▸ **Task requirements**:
Exactly reproduce the line containing "rw [hsub] at hsucc" together with every line after it, through the end of the entries, and give nothing more.

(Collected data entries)
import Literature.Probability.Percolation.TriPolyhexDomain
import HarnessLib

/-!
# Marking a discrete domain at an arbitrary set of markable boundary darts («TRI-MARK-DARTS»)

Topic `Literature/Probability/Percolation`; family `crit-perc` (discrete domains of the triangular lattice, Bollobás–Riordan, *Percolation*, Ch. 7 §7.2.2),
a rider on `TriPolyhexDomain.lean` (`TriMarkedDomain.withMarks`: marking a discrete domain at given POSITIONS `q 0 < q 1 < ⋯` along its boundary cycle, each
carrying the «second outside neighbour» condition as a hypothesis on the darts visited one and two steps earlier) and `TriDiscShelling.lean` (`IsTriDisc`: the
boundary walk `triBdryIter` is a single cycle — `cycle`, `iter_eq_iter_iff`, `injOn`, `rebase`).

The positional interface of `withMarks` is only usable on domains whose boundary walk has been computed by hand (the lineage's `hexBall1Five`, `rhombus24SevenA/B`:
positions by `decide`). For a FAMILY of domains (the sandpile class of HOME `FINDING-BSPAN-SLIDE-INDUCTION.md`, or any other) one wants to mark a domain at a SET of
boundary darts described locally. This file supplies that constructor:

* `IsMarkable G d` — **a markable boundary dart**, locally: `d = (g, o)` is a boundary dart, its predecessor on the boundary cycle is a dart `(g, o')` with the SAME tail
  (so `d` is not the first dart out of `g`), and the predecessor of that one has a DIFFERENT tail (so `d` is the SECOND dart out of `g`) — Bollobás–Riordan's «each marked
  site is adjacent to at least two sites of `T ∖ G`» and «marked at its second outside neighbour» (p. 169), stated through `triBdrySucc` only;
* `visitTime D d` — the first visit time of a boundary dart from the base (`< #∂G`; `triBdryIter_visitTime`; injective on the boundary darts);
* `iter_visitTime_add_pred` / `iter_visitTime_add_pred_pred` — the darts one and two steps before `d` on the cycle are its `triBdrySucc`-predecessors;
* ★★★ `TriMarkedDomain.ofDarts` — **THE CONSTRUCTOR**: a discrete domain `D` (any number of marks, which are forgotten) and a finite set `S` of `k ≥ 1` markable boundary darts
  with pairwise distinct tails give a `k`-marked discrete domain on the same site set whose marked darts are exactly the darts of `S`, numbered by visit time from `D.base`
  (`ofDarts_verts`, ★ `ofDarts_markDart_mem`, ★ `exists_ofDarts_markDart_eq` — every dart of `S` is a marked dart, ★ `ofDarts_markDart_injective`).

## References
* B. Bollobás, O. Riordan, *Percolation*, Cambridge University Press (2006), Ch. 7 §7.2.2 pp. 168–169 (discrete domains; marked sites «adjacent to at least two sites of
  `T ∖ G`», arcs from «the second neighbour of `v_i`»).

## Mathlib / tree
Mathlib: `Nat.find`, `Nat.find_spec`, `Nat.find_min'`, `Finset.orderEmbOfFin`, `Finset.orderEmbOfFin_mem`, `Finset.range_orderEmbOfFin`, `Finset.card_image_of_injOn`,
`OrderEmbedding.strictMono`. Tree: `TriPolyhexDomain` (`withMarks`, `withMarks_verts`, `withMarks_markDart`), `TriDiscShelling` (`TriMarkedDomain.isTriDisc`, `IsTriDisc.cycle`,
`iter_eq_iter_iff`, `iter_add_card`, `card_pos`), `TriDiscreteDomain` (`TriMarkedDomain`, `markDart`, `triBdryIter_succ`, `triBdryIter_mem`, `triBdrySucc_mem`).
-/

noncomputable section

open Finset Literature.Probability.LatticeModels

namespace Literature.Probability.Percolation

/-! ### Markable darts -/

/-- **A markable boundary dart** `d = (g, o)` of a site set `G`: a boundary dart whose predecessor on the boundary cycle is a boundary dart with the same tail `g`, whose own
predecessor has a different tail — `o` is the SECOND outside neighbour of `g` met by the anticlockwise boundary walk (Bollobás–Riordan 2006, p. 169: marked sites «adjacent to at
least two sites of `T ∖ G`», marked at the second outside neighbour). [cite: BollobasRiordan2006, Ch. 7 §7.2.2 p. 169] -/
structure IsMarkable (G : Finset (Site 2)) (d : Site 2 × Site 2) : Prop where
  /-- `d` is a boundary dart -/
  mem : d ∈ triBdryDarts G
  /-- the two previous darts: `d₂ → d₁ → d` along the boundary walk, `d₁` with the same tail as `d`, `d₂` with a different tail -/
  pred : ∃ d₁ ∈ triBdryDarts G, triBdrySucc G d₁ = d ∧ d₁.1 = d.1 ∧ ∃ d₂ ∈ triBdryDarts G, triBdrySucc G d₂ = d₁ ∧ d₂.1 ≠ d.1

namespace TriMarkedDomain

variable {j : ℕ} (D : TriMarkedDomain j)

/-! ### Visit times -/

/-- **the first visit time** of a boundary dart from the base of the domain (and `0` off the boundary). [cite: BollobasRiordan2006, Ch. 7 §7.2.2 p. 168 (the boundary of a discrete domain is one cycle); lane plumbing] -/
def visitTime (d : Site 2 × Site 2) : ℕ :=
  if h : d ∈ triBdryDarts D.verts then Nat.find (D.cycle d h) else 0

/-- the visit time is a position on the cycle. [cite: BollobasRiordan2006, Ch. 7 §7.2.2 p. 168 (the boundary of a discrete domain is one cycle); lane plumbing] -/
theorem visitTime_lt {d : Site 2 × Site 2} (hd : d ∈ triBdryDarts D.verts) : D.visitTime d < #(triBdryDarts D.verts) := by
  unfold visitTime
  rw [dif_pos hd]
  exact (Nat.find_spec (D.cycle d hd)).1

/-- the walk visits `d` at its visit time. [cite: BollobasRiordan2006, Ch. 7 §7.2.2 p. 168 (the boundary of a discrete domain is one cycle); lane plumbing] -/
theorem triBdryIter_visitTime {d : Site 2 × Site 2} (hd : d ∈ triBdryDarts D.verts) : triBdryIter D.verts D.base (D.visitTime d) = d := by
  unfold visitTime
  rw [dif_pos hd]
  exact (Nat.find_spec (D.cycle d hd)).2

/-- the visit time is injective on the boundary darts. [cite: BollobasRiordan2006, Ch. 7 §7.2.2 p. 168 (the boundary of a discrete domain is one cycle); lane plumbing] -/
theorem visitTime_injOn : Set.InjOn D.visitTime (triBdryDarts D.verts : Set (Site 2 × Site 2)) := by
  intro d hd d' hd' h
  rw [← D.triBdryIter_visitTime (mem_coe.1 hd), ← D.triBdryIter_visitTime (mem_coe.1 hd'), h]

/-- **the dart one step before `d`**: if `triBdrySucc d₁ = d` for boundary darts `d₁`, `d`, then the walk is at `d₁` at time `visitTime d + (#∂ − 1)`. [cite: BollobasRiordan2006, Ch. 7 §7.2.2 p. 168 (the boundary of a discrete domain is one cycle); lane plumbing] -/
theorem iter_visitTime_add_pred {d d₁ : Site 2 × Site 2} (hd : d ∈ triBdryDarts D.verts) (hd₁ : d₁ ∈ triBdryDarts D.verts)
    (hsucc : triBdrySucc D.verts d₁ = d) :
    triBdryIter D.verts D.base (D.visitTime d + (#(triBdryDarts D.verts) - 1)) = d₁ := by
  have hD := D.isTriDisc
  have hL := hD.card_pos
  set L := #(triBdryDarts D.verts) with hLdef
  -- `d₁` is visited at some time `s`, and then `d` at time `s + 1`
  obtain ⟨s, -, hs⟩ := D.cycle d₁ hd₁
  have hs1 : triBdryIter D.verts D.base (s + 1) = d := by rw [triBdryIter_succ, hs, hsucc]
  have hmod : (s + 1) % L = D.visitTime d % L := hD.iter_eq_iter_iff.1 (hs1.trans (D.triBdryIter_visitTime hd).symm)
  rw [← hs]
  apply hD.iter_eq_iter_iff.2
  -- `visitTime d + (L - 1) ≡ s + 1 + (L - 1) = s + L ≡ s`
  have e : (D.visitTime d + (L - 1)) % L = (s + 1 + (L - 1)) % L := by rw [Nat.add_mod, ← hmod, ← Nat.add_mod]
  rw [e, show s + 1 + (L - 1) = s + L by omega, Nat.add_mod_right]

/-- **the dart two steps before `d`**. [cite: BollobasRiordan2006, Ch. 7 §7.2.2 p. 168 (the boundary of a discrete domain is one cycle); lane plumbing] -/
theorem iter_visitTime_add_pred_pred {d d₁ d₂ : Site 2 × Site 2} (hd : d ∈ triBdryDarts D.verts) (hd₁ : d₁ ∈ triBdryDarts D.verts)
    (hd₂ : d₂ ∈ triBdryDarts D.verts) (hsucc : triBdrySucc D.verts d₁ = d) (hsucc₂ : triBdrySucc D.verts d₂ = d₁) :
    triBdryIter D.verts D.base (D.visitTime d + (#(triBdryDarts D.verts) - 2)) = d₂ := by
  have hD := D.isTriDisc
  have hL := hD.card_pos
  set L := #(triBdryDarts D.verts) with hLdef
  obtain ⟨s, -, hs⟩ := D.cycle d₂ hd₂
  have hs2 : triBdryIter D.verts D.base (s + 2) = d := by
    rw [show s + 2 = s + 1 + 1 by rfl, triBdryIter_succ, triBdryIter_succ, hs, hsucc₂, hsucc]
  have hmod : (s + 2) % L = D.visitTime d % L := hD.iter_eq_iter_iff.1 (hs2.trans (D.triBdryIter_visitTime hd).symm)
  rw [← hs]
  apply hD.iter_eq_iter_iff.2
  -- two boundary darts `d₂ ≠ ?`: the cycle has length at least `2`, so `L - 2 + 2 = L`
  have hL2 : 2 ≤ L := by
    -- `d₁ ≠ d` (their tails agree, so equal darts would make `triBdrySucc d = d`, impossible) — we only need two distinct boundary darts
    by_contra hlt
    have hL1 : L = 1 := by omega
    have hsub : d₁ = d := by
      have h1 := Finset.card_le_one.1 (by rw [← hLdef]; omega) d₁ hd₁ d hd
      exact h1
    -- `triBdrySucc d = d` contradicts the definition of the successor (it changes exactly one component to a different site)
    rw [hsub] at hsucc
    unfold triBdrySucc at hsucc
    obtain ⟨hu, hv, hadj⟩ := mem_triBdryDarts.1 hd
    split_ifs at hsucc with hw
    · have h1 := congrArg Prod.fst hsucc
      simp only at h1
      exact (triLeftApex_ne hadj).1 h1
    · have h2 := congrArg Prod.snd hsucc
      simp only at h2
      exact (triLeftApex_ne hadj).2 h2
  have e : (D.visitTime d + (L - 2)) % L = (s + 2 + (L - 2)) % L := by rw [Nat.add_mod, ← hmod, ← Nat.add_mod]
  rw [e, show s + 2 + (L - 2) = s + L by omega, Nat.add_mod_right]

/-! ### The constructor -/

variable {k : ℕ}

▸ **Solved exercise**:
    rw [hsub] at hsucc
    unfold triBdrySucc at hsucc
    obtain ⟨hu, hv, hadj⟩ := mem_triBdryDarts.1 hd
    split_ifs at hsucc with hw
    · have h1 := congrArg Prod.fst hsucc
      simp only at h1
      exact (triLeftApex_ne hadj).1 h1
    · have h2 := congrArg Prod.snd hsucc
      simp only at h2
      exact (triLeftApex_ne hadj).2 h2
  have e : (D.visitTime d + (L - 2)) % L = (s + 2 + (L - 2)) % L := by rw [Nat.add_mod, ← hmod, ← Nat.add_mod]
  rw [e, show s + 2 + (L - 2) = s + L by omega, Nat.add_mod_right]

/-! ### The constructor -/

variable {k : ℕ}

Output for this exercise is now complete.